I don't think Silvermont decision re: SMT is applicable to this discussion - previous Atom cores were in-order with SMT but the purpose of SMT was to help deal with memory latency. Silvermont is only 2-wide, ie not enough execution resources to get a real performance gain from having a second thread making use of resources that the first thread could not keep busy, ie you really need a wide core to get benefit from SMT.

Silvermont was about going from an in-order core to an out-of-order core and using out-of-order execution to help mask memory latency rather than SMT. Keeping SMT on a 2-wide execution back end would probably have delivered results similar to P4 (which has comparable width), where enabling HT was a hit-and-miss thing in terms of performance.

My recollection is that a typical OOO core usually does a better job of dealing with memory latency than SMT does, but I don't think that is always the case. I don't remember any good studies of latency tolerance for SMT/in-order vs no-SMT/OOO off the top of my head but I'm sure they exist.

coder there you go

I didn't say they need to, nor did I say that its always the case

This is true until the Apple released the M1 cores for laptops and now their desktop's (or mini PC's). I mean the M1 pro goes up to 3.2 ghz which for a laptop is fairly on par. While it is true that Intel/AMD laptop SKU's can go to higher ghz for laptops in a similar class you then get into the fallacy of directly comparing clock speed between different architectures, i.e. one CPU can have lower clock speed then another CPU but because of architectural reasons/IPC that CPU with lower clocks can perform as fast, if not faster (ryzen for example beating Intel with SKU's in the same class with lower cloks).

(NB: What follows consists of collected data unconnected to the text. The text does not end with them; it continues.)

/-- `Φ` restricts to a homeomorphism from `S ⊆ ℝᵐ` onto `T ⊆ ℝⁿ` with inverse `Ψ`, and the graph of `Φ`
over `S` is `k`-semialgebraic: for `k = ℝ` this is a *definable homeomorphism* `S → T` of the o-minimal
structure of semialgebraic sets ("a map belongs to `S` if its graph does" [cite: Dries1998, Ch. 8 (2.3)]),
i.e. an `𝔛`-homeomorphism for `𝔛` = the semialgebraic sets ("an `𝔛`-map is a continuous map between `𝔛`-sets
whose graph is an `𝔛`-set", [Shiota1997, §II.1 p. 97]). The maps are total functions on the ambient spaces;
only their values on `S`, `T` matter. This is the maps-explicit form of the barrier file's
`Literature.Barriers.KontsevichZagierPeriods.PL.SemialgHomeomorphicOver k S T` (`= ∃ Φ Ψ, …`, which
records both graphs; one suffices: `IsSemialgHomeomorphOn.semialgHomeomorphicOver`,
`semialgHomeomorphicOver_iff_exists`). -/
def IsSemialgHomeomorphOn (S : Set (Fin m → ℝ)) (T : Set (Fin n → ℝ)) (Φ : (Fin m → ℝ) → (Fin n → ℝ))
    (Ψ : (Fin n → ℝ) → (Fin m → ℝ)) : Prop :=
  MapsTo Φ S T ∧ MapsTo Ψ T S ∧ (∀ x ∈ S, Ψ (Φ x) = x) ∧ (∀ y ∈ T, Φ (Ψ y) = y) ∧
    ContinuousOn Φ S ∧ ContinuousOn Ψ T ∧
    Literature.NumberTheory.Transcendental.IsSemialgebraicMapOn k S Φ

variable {k}

/-- Flipping the two blocks of coordinates: `Fin.append x y ∘ finAddFlip = Fin.append y x` (Mathlib's
`finAddFlip : Fin (n + m) ≃ Fin (m + n)`; a general `Fin` lemma, kept in this file's namespace). [folklore] -/
theorem append_comp_finAddFlip {α : Type*} (x : Fin m → α) (y : Fin n → α) :
    Fin.append x y ∘ (finAddFlip : Fin (n + m) ≃ Fin (m + n)) = Fin.append y x := by
  ext l
  refine Fin.addCases (fun j => ?_) (fun i => ?_) l
  · simp only [Function.comp_apply, finAddFlip_apply_castAdd, Fin.append_right, Fin.append_left]
  · simp only [Function.comp_apply, finAddFlip_apply_natAdd, Fin.append_left, Fin.append_right]

namespace IsSemialgHomeomorphOn

variable {S : Set (Fin m → ℝ)} {T : Set (Fin n → ℝ)} {Φ : (Fin m → ℝ) → (Fin n → ℝ)}
  {Ψ : (Fin n → ℝ) → (Fin m → ℝ)}

/-- `Φ` maps `S` into `T`. [cite: Dries1998, Ch. 8 (2.3)] -/
theorem mapsTo (h : IsSemialgHomeomorphOn k S T Φ Ψ) : MapsTo Φ S T := h.1

/-- `Ψ` maps `T` into `S`. [cite: Dries1998, Ch. 8 (2.3)] -/
theorem mapsTo_symm (h : IsSemialgHomeomorphOn k S T Φ Ψ) : MapsTo Ψ T S := h.2.1

/-- `Ψ ∘ Φ = id` on `S`. [cite: Dries1998, Ch. 8 (2.3)] -/
theorem left_inv (h : IsSemialgHomeomorphOn k S T Φ Ψ) {x : Fin m → ℝ} (hx : x ∈ S) : Ψ (Φ x) = x :=
  h.2.2.1 x hx

/-- `Φ ∘ Ψ = id` on `T`. [cite: Dries1998, Ch. 8 (2.3)] -/
theorem right_inv (h : IsSemialgHomeomorphOn k S T Φ Ψ) {y : Fin n → ℝ} (hy : y ∈ T) : Φ (Ψ y) = y :=
  h.2.2.2.1 y hy

/-- `Φ` is continuous on `S`. [cite: Dries1998, Ch. 8 (2.3)] -/
theorem continuousOn (h : IsSemialgHomeomorphOn k S T Φ Ψ) : ContinuousOn Φ S := h.2.2.2.2.1

/-- `Ψ` is continuous on `T`. [cite: Dries1998, Ch. 8 (2.3)] -/
theorem continuousOn_symm (h : IsSemialgHomeomorphOn k S T Φ Ψ) : ContinuousOn Ψ T := h.2.2.2.2.2.1

/-- The graph of `Φ` over `S` is `k`-semialgebraic. [cite: Dries1998, Ch. 8 (2.3)] -/
theorem isSemialgebraicMapOn (h : IsSemialgHomeomorphOn k S T Φ Ψ) :
    Literature.NumberTheory.Transcendental.IsSemialgebraicMapOn k S Φ :=
  h.2.2.2.2.2.2

/-- `Φ(S) = T`. [cite: Dries1998, Ch. 8 (2.3)] -/
theorem image_eq (h : IsSemialgHomeomorphOn k S T Φ Ψ) : Φ '' S = T :=
  h.mapsTo.image_subset.antisymm fun y hy => ⟨Ψ y, h.mapsTo_symm hy, h.right_inv hy⟩
import Summits.Ventures.YMGap.RobustBall.TorusRowsSU2Star
import Summits.Ventures.YMGap.RobustBall.TorusDoorFine
import HarnessLib

/-!
# Venture YMGap, track ROBUST-BALL (Y2) — crux Y2-X2, step 8: the robust vertex-star door on the READS-INCIDENCE
# (fine) tier-1 ball `ClusterDomainFRFine ε₀ ε₁ r`

HONEST FRAMING. WHAT THIS IS: a venture file (cell `pub-ymgap`, track Y2 ROBUST-BALL, seat ds-2): the door of
`RobustStarDoor` with every load replaced by its reads-incidence version (`FineBall.oscLoadF / selfLipLoadF / crossLipF /
crossLipLoadF`; single-link matrix `TorusDoorFine.isKRContraction_perturbedTorusSpec_fine_of_hasRange`). Since
`ClusterDomainFRFine ⊇ ClusterDomainFR` (`mem_fine_of_mem`) this is the STRONGER statement with the SAME door condition and the
SAME constants (named-action windows are `×d` wider on the fine ball, p1's count): `clustersWith_of_robustStar_fine`,
`torusClusteringOnBallFine_of_robustStar`, and the `SU(2)`, `d = 4` schema + rows at tree coupling `β_W/2`:
(1/8, .148) and (1/4, .055) on `ClusterDomainFRFine (2ε) ε r` (certificates of `TorusRowsSU2Star`). WHAT THIS IS NOT: no new
analysis; radii are door artefacts; lattice statements on finite tori — nothing about the continuum or the Millennium problem.

## References
* The tree: `RobustStarDoor.lean`, `TorusRowsSU2Star.lean` (this seat), `FineBall.lean` (rb-theory), `TorusDoorFine.lean` (ds-2 g6).
-/

noncomputable section

open MeasureTheory ProbabilityTheory Function Finset
open Literature.Probability.LatticeModels
open Literature.Probability.LatticeModels.DobrushinMetric
open Literature.MathematicalPhysics.QuantumLattice (fundamentalRep)
open Literature.MathematicalPhysics.QuantumFieldTheory hiding ZdEdge
open Literature.MathematicalPhysics.QuantumFieldTheory.Balaban1983to89.StrongCouplingTorusWindow
open Literature.MathematicalPhysics.QuantumFieldTheory.Balaban1983to89.StrongCouplingDobrushinWindow
  (OneLinkKRModulus)
open Summit.Ventures.YMGap.DSWindow
open Summit.Ventures.YMGap.StarKernel
open Summit.Ventures.YMGap.StarResolventDim (Delta gaugeR doorPoly Delta_pos_of_door gaugeR_lt_one_of_door)
open Summit.Ventures.YMGap.StarLemmaGDim
open Summit.Ventures.YMGap.RobustStar

namespace Summit.Ventures.YMGap.RobustBall

variable {d L N : ℕ} [NeZero L]

/-! ### One member of the fine ball -/

/-- **THE ROBUST STAR DOOR FOR ONE MEMBER OF THE READS-INCIDENCE BALL ⇒ `ClustersWith`** (same constants as
`clustersWith_of_robustStar`; the loads are the fine ones of `FineBall`, the Dobrushin matrix is
`TorusDoorFine.isKRContraction_perturbedTorusSpec_fine_of_hasRange`). [folklore] -/
theorem clustersWith_of_robustStar_fine (hd : 2 ≤ d) (hN : 1 ≤ N) (hL : 3 ≤ L) {β ε₀ ε₁ R K c lam θ ρ : ℝ} {r Kn : ℕ}
    (hK : 0 ≤ K) (hR : |β| / N * (2 * ((d : ℝ) - 1)) ≤ R) (hmod : OneLinkKRModulus N R K) (hε₁ : 0 ≤ ε₁)
    (hc : K * Real.exp ε₀ * (1 + 2 * Real.sqrt N * ε₁) * (|β| / N) ≤ c) (hlam : Real.sqrt N * ε₁ ≤ lam)
    (hθ : θ = (2 * (d : ℝ) - 2) * c + lam) (hθ1 : θ < 1) (hcd : doorPoly d c < 1)
    (hρ : ρ = gaugeR d c + (lam + θ ^ Kn * (4 * d * lam)) / (1 - θ)) (hρ1 : ρ < 1)
    {W : Perturbation d L N} (hW : W ∈ ClusterDomainFRFine ε₀ ε₁ r) :
    ClustersWith W β
      (4 * (2 * Real.sqrt N) ^ 2 * Real.exp (2 * ((1 - ρ) ^ 2 / (2 * (2 * ρ * (2 * d : ℕ) + 1)))))
      ((1 - ρ) ^ 2 / (2 * (2 * ρ * (2 * d : ℕ) + 1)) / ((max r 1 + 2 : ℕ) : ℝ)) := by
  classical
  obtain ⟨hr, w, hwa, hwℓ⟩ := hW
  have hL1 : 1 < L := by omega
  have hd1 : 1 ≤ d := by omega
  have hc0 : 0 ≤ c := le_trans (by positivity) hc
  have hlam0 : 0 ≤ lam := le_trans (by positivity) hlam
  have hΔ : 0 < Delta d c := Delta_pos_of_door hd hc0 hcd
  have hgR : 0 ≤ gaugeR d c ∧ gaugeR d c < 1 := gaugeR_lt_one_of_door hd hc0 hcd
  have hd2 : (2 : ℝ) ≤ d := by exact_mod_cast hd
  have hθ0 : 0 ≤ θ := by rw [hθ]; nlinarith
  have h1θ : 0 < 1 - θ := by linarith
  have hρ0 : 0 ≤ ρ := by
    rw [hρ]
    refine add_nonneg hgR.1 (div_nonneg (add_nonneg hlam0 ?_) h1θ.le)
    have : 0 ≤ θ ^ Kn := pow_nonneg hθ0 Kn
    positivity
  -- the robust single-link matrix, extended to all links with the off-column array `E`
  set nbr : Edge d L → Finset (Edge d L) := fun e => (univ.erase e).filter fun y => torusNorm (e.1 - y.1) ≤ max r 1
    with hnbr
  set E : Edge d L → Edge d L → ℝ := fun x z => if z ∈ nbr x then Real.sqrt N * w.crossLipF 0 x z else 0 with hEdef
  have hE0 : ∀ x z, 0 ≤ E x z := fun x z => by
    simp only [hEdef]; split_ifs
    · exact mul_nonneg (Real.sqrt_nonneg _) (crossLipF_nonneg w 0 x z)
    · exact le_rfl
  have hKR := isKRContraction_perturbedTorusSpec_fine_of_hasRange hd1 hN hL1 hK hR hmod w hr
  have hcoef : ∀ x : Edge d L,
      K * Real.exp (w.oscLoadF 0 x) * (1 + 2 * Real.sqrt N * w.selfLipLoadF 0 x) * (|β| / N) ≤ c := by
    intro x
    refine le_trans ?_ hc
    have h1 : Real.exp (w.oscLoadF 0 x) ≤ Real.exp ε₀ := Real.exp_le_exp.2 (hwa x)
    have h2 : w.selfLipLoadF 0 x ≤ ε₁ := by linarith [hwℓ x, crossLipLoadF_nonneg w 0 x]
    have h3 : 0 ≤ w.selfLipLoadF 0 x := selfLipLoadF_nonneg w 0 x
    gcongr
  have hKR' : IsKRContraction (perturbedTorusSpec W β) suFrobDist (fun e => univ.erase e) (Cst c E) := by
    refine isKRContraction_univ_of_le hKR (fun a b => suFrobDist_nonneg a b) (Cst_nonneg hc0 hE0) fun x y hy => ?_
    have hEy : E x y = Real.sqrt N * w.crossLipF 0 x y := by simp only [hEdef]; exact if_pos hy
    have ht : (0 : ℝ) ≤ tInfluence x y := Nat.cast_nonneg _
    simp only [Cst]
    rw [hEy]
    nlinarith [mul_nonneg (sub_nonneg.2 (hcoef x)) ht]
  have hlamrow : ∀ x, ∑ z ∈ univ.erase x, E x z ≤ lam := by
    intro x
    calc ∑ z ∈ univ.erase x, E x z ≤ ∑ z ∈ univ.erase x, Real.sqrt N * w.crossLipF 0 x z :=
          sum_le_sum fun z _ => by
            simp only [hEdef]; split_ifs
            · exact le_rfl
            · exact mul_nonneg (Real.sqrt_nonneg _) (crossLipF_nonneg w 0 x z)
      _ = Real.sqrt N * w.crossLipLoadF 0 x := by rw [← mul_sum]; rfl
      _ ≤ Real.sqrt N * ε₁ := by
          refine mul_le_mul_of_nonneg_left ?_ (Real.sqrt_nonneg _)
          linarith [hwℓ x, selfLipLoadF_nonneg w 0 x]
      _ ≤ lam := hlam
  have hrow : ∀ (s : Site d L), ∀ x ∈ vertexStar s, ∑ z ∈ (vertexStar s).erase x, Cst c E x z ≤ θ := by
    intro s x hx; rw [hθ]; exact sum_star_erase_Cst_le hL hc0 hE0 hlamrow hx
  -- (H1), (H2), support
  have hcontract := robust_star_window (W := W) (β := β) hd hL hc0 hΔ hE0 hθ0 hθ1 hrow hKR' Kn
  have hsum : ∀ (s : Site d L) (x : Edge d L), x ∈ vertexStar s → ∑ y, Krob c E θ Kn s y x ≤ ρ := by
    intro s x hx; rw [hρ]; exact sum_Krob_le hd hL hc0 hΔ hgR.2.le hE0 hlamrow hθ0 hθ1 (hrow s) hx
  have hKloc : ∀ (s : Site d L) (y x : Edge d L), Krob c E θ Kn s y x ≠ 0 →
      ∀ w' ∈ linkEnds y, torusNorm (s - w') ≤ (max r 1 + 2 : ℕ) := by
    intro s y x hk w' hw'
    have hyw : torusNorm (y.1 - w') ≤ 1 := torusNorm_fst_sub_linkEnds_le_one hw'
    rcases mem_starBoundary_or_of_Krob_ne_zero hk with hyb | ⟨x', hx', hE'⟩
    · have := torusNorm_le_one_of_mem_starBoundary hyb hw'
      omega
    · have hyn : y ∈ nbr x' := by
        by_contra h
        exact hE' (by simp only [hEdef, if_neg h])
      have hxy : torusNorm (x'.1 - y.1) ≤ max r 1 := (mem_filter.1 hyn).2
      have hsx : torusNorm (s - x'.1) ≤ 1 := torusNorm_sub_fst_le_one_of_mem_vertexStar hx'
      have t1 := torusNorm_sub_le s x'.1 y.1
      have t2 := torusNorm_sub_le s y.1 w'
      omega
  -- the covariance bound for the member's torus measure
  intro F G ΔF ΔG δF δG n hFm hGm hFdep hGdep hFb hGb hFlip hGlip hdist
  set κ : ℝ := (1 - ρ) ^ 2 / (2 * (2 * ρ * (2 * d : ℕ) + 1)) with hκ
  have hFobs : LinkObs suFrobDist F ΔF δF := ⟨hFm, hFb, hFdep, hFlip.nonneg, hFlip.le⟩
  have hGobs : LinkObs suFrobDist G ΔG δG := ⟨hGm, hGb, hGdep, hGlip.nonneg, hGlip.le⟩
  have hL₀ : ∀ x ∈ ΔF, ∀ z ∈ ΔG, ∀ a ∈ linkEnds x, ∀ w' ∈ linkEnds z, n - 2 ≤ torusNorm (a - w') :=
    fun x hx z hz a ha w' hw' => le_torusNorm_linkEnds_sub (hdist x hx z hz) ha hw'
  have key := spec_star_abs_covariance_le (isSpecification_perturbedTorusSpec W β)
    (isGibbsMeasure_perturbedMeasure W β) (r := suFrobDist) (R := 2 * Real.sqrt N) (by positivity)
    (fun p q => suFrobDist_le p q) (fun s y x => Krob_nonneg hd hc0 hΔ hE0 hθ0 hθ1 Kn s y x)
    (ρ₀ := max r 1 + 2) (by omega) hKloc hcontract hρ0 hρ1 hsum hFobs hGobs (n - 2) hL₀
  refine key.trans ?_
  have hκ0 : 0 ≤ κ := by rw [hκ]; have := hρ0; positivity
  have hδF : 0 ≤ ∑ x ∈ ΔF, δF x := Finset.sum_nonneg fun x _ => hFlip.nonneg x
  have hδG : 0 ≤ ∑ y ∈ ΔG, δG y := Finset.sum_nonneg fun y _ => hGlip.nonneg y
  -- depth `⌊(n−2)/ρ₀⌋ ≥ n/ρ₀ − 2`
  set ρ₀ : ℕ := max r 1 + 2 with hρ₀
  have hρ₀2 : (2 : ℝ) ≤ ρ₀ := by
    have : 2 ≤ ρ₀ := by omega
    exact_mod_cast this
  have hρ₀pos : (0 : ℝ) < ρ₀ := by linarith
  have hq : (n : ℝ) / ρ₀ - 2 ≤ (((n - 2) / ρ₀ : ℕ) : ℝ) := by
    have hdm := Nat.div_add_mod (n - 2) ρ₀
    have hml := Nat.mod_lt (n - 2) (show 0 < ρ₀ by omega)
    have h1 : ((n - 2 : ℕ) : ℝ) < ρ₀ * (((n - 2) / ρ₀ : ℕ) : ℝ) + ρ₀ := by
      have : (n - 2 : ℕ) < ρ₀ * ((n - 2) / ρ₀) + ρ₀ := by omega
      exact_mod_cast this
    have h2 : (n : ℝ) - 2 ≤ ((n - 2 : ℕ) : ℝ) := by
      rcases Nat.lt_or_ge n 2 with h | h
      · rw [Nat.sub_eq_zero_of_le h.le]
        have : (n : ℝ) < 2 := by exact_mod_cast h
        simp; linarith
      · rw [Nat.cast_sub h]; push_cast; exact le_rfl
    have h3 : (n : ℝ) ≤ ρ₀ * (((n - 2) / ρ₀ : ℕ) : ℝ) + 2 * ρ₀ := by linarith
    have h4 : (n : ℝ) / ρ₀ ≤ (((n - 2) / ρ₀ : ℕ) : ℝ) + 2 := by
      rw [div_le_iff₀ hρ₀pos]; linarith
    linarith
  have hexp : Real.exp (-(κ * (((n - 2) / ρ₀ : ℕ) : ℝ))) ≤ Real.exp (2 * κ) * Real.exp (-(κ / ρ₀) * n) := by
    rw [← Real.exp_add]
    refine Real.exp_le_exp.2 ?_
    have : κ * ((n : ℝ) / ρ₀ - 2) ≤ κ * (((n - 2) / ρ₀ : ℕ) : ℝ) := mul_le_mul_of_nonneg_left hq hκ0
    have e : -(κ / ρ₀) * n = -(κ * ((n : ℝ) / ρ₀)) := by ring
    rw [e]; nlinarith
  calc 4 * (2 * Real.sqrt N) ^ 2 * Real.exp (-(κ * (((n - 2) / ρ₀ : ℕ) : ℝ))) * (∑ x ∈ ΔF, δF x) * ∑ y ∈ ΔG, δG y
      ≤ 4 * (2 * Real.sqrt N) ^ 2 * (Real.exp (2 * κ) * Real.exp (-(κ / ρ₀) * n)) * (∑ x ∈ ΔF, δF x) *
          ∑ y ∈ ΔG, δG y := by gcongr
    _ = 4 * (2 * Real.sqrt N) ^ 2 * Real.exp (2 * κ) * (∑ y ∈ ΔG, δG y) * (∑ x ∈ ΔF, δF x) *
          Real.exp (-(κ / ρ₀) * n) := by ring

/-! ### The fine ball, uniformly in `L`; the `SU(2)`, `d = 4` schema and two rows -/

/-- **Torus clustering on the whole READS-INCIDENCE tier-1 ball through the robust star door**, uniformly in
`L ≥ 3` (`TorusClusteringOnBallFine`; implies `TorusClusteringOnBall` by `torusClusteringOnBall_of_fine`). [folklore] -/
theorem torusClusteringOnBallFine_of_robustStar (hd : 2 ≤ d) (hN : 1 ≤ N) {β ε₀ ε₁ R K c lam θ ρ : ℝ}
    (r : ℕ) (Kn : ℕ) (hK : 0 ≤ K) (hR : |β| / N * (2 * ((d : ℝ) - 1)) ≤ R) (hmod : OneLinkKRModulus N R K)
    (hε₁ : 0 ≤ ε₁) (hc : K * Real.exp ε₀ * (1 + 2 * Real.sqrt N * ε₁) * (|β| / N) ≤ c)
    (hlam : Real.sqrt N * ε₁ ≤ lam) (hθ : θ = (2 * (d : ℝ) - 2) * c + lam) (hθ1 : θ < 1) (hcd : doorPoly d c < 1)
    (hρ : ρ = gaugeR d c + (lam + θ ^ Kn * (4 * d * lam)) / (1 - θ)) (hρ1 : ρ < 1) :
    TorusClusteringOnBallFine N d β ε₀ ε₁ r
      (4 * (2 * Real.sqrt N) ^ 2 * Real.exp (2 * ((1 - ρ) ^ 2 / (2 * (2 * ρ * (2 * d : ℕ) + 1)))))
      ((1 - ρ) ^ 2 / (2 * (2 * ρ * (2 * d : ℕ) + 1)) / ((max r 1 + 2 : ℕ) : ℝ)) :=
  fun _L _ hL _W hW => clustersWith_of_robustStar_fine hd hN hL hK hR hmod hε₁ hc hlam hθ hθ1 hcd hρ hρ1 hW

/-- **SCHEMA, `SU(2)`, `d = 4`, READS-INCIDENCE ball**: same hypotheses as `su2_torusClusteringOnBallUpTo_star`, conclusion
`∃ A, ∃ m > 0, TorusClusteringOnBallFine 2 4 (β_W/2) ε₀ ε₁ r A m`. [folklore] -/
theorem su2_torusClusteringOnBallFine_star (Kn : ℕ) {βW ε₀ ε₁ c lam E S : ℝ} (hβ0 : 0 < βW) (hβ : βW ≤ 2 / 3)
    (hε₁ : 0 ≤ ε₁) (hE : Real.exp ε₀ ≤ E) (hS : Real.sqrt 2 ≤ S) (hc : E * (1 + 2 * S * ε₁) * (βW / 4) ≤ c)
    (hlam : S * ε₁ ≤ lam) (hθ1 : 6 * c + lam < 1) (hcd : doorPoly 4 c < 1)
    (hρ1 : gaugeR 4 c + (lam + (6 * c + lam) ^ Kn * (16 * lam)) / (1 - (6 * c + lam)) < 1) (r : ℕ) :
    ∃ A m : ℝ, 0 < m ∧ TorusClusteringOnBallFine 2 4 (βW / 2) ε₀ ε₁ r A m := by
  have hS0 : 0 ≤ S := (Real.sqrt_nonneg _).trans hS
  have hE0 : 0 ≤ E := (Real.exp_pos _).le.trans hE
  have hc0 : 0 ≤ c := le_trans (by positivity) hc
  have hlam0 : 0 ≤ lam := le_trans (by positivity) hlam
  set θ : ℝ := 6 * c + lam with hθ
  set ρ : ℝ := gaugeR 4 c + (lam + θ ^ Kn * (16 * lam)) / (1 - θ) with hρ
  have hθ0 : 0 ≤ θ := by positivity
  have hgR := gaugeR_lt_one_of_door (d := 4) (by norm_num) hc0 hcd
  have hρ0 : 0 ≤ ρ := by
    have : 0 ≤ θ ^ Kn := pow_nonneg hθ0 Kn
    have h1 : 0 < 1 - θ := by linarith
    rw [hρ]; exact add_nonneg hgR.1 (div_nonneg (by positivity) h1.le)
  have hβabs : |βW / 2| = βW / 2 := abs_of_pos (by positivity)
  have hR : |βW / 2| / ((2 : ℕ) : ℝ) * (2 * (((4 : ℕ) : ℝ) - 1)) ≤ 3 * βW / 2 := by rw [hβabs]; push_cast; linarith
  have hc' : (1 : ℝ) * Real.exp ε₀ * (1 + 2 * Real.sqrt ((2 : ℕ) : ℝ) * ε₁) * (|βW / 2| / ((2 : ℕ) : ℝ)) ≤ c := by
    refine le_trans ?_ hc
    have h1 : Real.sqrt ((2 : ℕ) : ℝ) = Real.sqrt 2 := by norm_num
    rw [h1, one_mul, hβabs]
    have h2 : 1 + 2 * Real.sqrt 2 * ε₁ ≤ 1 + 2 * S * ε₁ := by nlinarith
    have h3 : 0 ≤ 1 + 2 * Real.sqrt 2 * ε₁ := by positivity
    have h4 : βW / 2 / ((2 : ℕ) : ℝ) = βW / 4 := by push_cast; ring
    rw [h4]
    have hb : 0 ≤ βW / 4 := by positivity
    calc Real.exp ε₀ * (1 + 2 * Real.sqrt 2 * ε₁) * (βW / 4) ≤ E * (1 + 2 * Real.sqrt 2 * ε₁) * (βW / 4) := by
          gcongr
      _ ≤ E * (1 + 2 * S * ε₁) * (βW / 4) := by gcongr
  have hlam' : Real.sqrt ((2 : ℕ) : ℝ) * ε₁ ≤ lam := by
    have h1 : Real.sqrt ((2 : ℕ) : ℝ) = Real.sqrt 2 := by norm_num
    rw [h1]; exact le_trans (mul_le_mul_of_nonneg_right hS hε₁) hlam
  have hθ' : θ = (2 * ((4 : ℕ) : ℝ) - 2) * c + lam := by rw [hθ]; push_cast; ring
  have hρ' : ρ = gaugeR 4 c + (lam + θ ^ Kn * (4 * ((4 : ℕ) : ℝ) * lam)) / (1 - θ) := by rw [hρ]; push_cast; ring
  have h := torusClusteringOnBallFine_of_robustStar (d := 4) (N := 2) (by norm_num) (by norm_num) r Kn zero_le_one
    hR (su2_quarterModulus hβ) hε₁ hc' hlam' hθ' hθ1 hcd hρ' hρ1
  refine ⟨_, _, ?_, h⟩
  have h1 : 0 < 1 - ρ := by linarith
  have hden : 0 < 2 * (2 * ρ * ((2 * 4 : ℕ) : ℝ) + 1) := by push_cast; nlinarith
  positivity

/-- **ROW `(β_W, ε) = (1/8, 37/250)`, `SU(2)`, `d = 4`, ROBUST STAR DOOR, READS-INCIDENCE BALL**: every member of
`ClusterDomainFRFine (37/125) (37/250) r` clusters on every torus `(ℤ/L)⁴`, `L ≥ 3`, at tree coupling `1/16`; HYPOTHESIS-FREE. [folklore] -/
theorem su2_torusClusteringOnBallFine_star_oneEighth (r : ℕ) :
    ∃ A m : ℝ, 0 < m ∧ TorusClusteringOnBallFine 2 4 (1 / 16) (37 / 125) (37 / 250) r A m := by
  have e1 : (1 / 8 : ℝ) / 2 = 1 / 16 := by norm_num
  have h := su2_torusClusteringOnBallFine_star 20 (βW := 1 / 8) (ε₀ := 37 / 125) (ε₁ := 37 / 250)
    (c := 59603 / 1000000) (lam := 41861 / 200000) (by norm_num) (by norm_num) (by norm_num) exp_le_37_125_star sqrt_two_le
    (by norm_num) (by norm_num) (by norm_num) (by unfold doorPoly; norm_num)
    (by unfold gaugeR Delta; norm_num) r
  rw [e1] at h
  exact h

/-- **ROW `(β_W, ε) = (1/4, 11/200)`, `SU(2)`, `d = 4`, ROBUST STAR DOOR, READS-INCIDENCE BALL**: every member of
`ClusterDomainFRFine (11/100) (11/200) r` clusters on every torus `(ℤ/L)⁴`, `L ≥ 3`, at tree coupling `1/8`; HYPOTHESIS-FREE. [folklore] -/
theorem su2_torusClusteringOnBallFine_star_oneQuarter (r : ℕ) :
    ∃ A m : ℝ, 0 < m ∧ TorusClusteringOnBallFine 2 4 (1 / 8) (11 / 100) (11 / 200) r A m := by
  have e1 : (1 / 4 : ℝ) / 2 = 1 / 8 := by norm_num
  have h := su2_torusClusteringOnBallFine_star 20 (βW := 1 / 4) (ε₀ := 11 / 100) (ε₁ := 11 / 200)
    (c := 80621 / 1000000) (lam := 77783 / 1000000) (by norm_num) (by norm_num) (by norm_num) exp_le_11_100_star sqrt_two_le
    (by norm_num) (by norm_num) (by norm_num) (by unfold doorPoly; norm_num)
    (by unfold gaugeR Delta; norm_num) r
  rw [e1] at h
  exact h

end Summit.Ventures.YMGap.RobustBall

end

In any case people need to stop pushing the sentiment that the M1 is a "mobile phone CPU that has lower clocks" because its not. Its clock speed is already well past the "mobile" range. The M1 chips was deliberately designed for high power products (i.e. pro laptops and faster) that is loosely based on their A series architecture, its not like Apple just shoved a mobile SKU into their laptops.

This is the basic flaw in your argumentation, if SMT was as beneficial as you implied (relative to die tax and other factors), Apple would have done it. Their laptops are designed to compete against Intel/AMD on power, its not just meant to be a low clocked mobile CPU and its not. Have you even seen the 17 inch M1 max?

I said this before and I said it again, Apple's M1 target is desktop class, not mobile.

5% is actually quite a bit. Let me put it a different way, that figure is large that the primary reason for excluding SMT on Silvermont is because that 5% die size is signficant much. See https://www.anandtech.com/show/6936/...about-mobile/3

The amount of die space taken up with SMT is proportional to how many cores you have, so more cores is more die space taken up if you implement SMT. That can add up, so as I said before its much wiser for Apple to use that die space for something else.

When it comes to CPU's anything is on the table if its brings good enough performance. As said before, if SMT was as good as you are implying, Apple would have put it in.

When you are a CPU company, you never rule anything out unless you have a very good reason and in Apple's case with how many resources they have, if SMT was beneficial they would have done it.

I don't know what point you are making here, I was just simply stating that there are a laundry list of reasons why SMT is not appropriate for Apple M1's and that was yet another reason for that list (which is that cache misses on M1 is not as penalizing compared to other comparable x86/64 systems).

mdedetrich made some good points about M1 - practically speaking the M1 is the only Arm64 product competing with x86-64 in the desktop/laptop space, so it makes sense that it would have a wider/deeper implementation (for higher peak IPC) than any of the other high end Arm64 cores.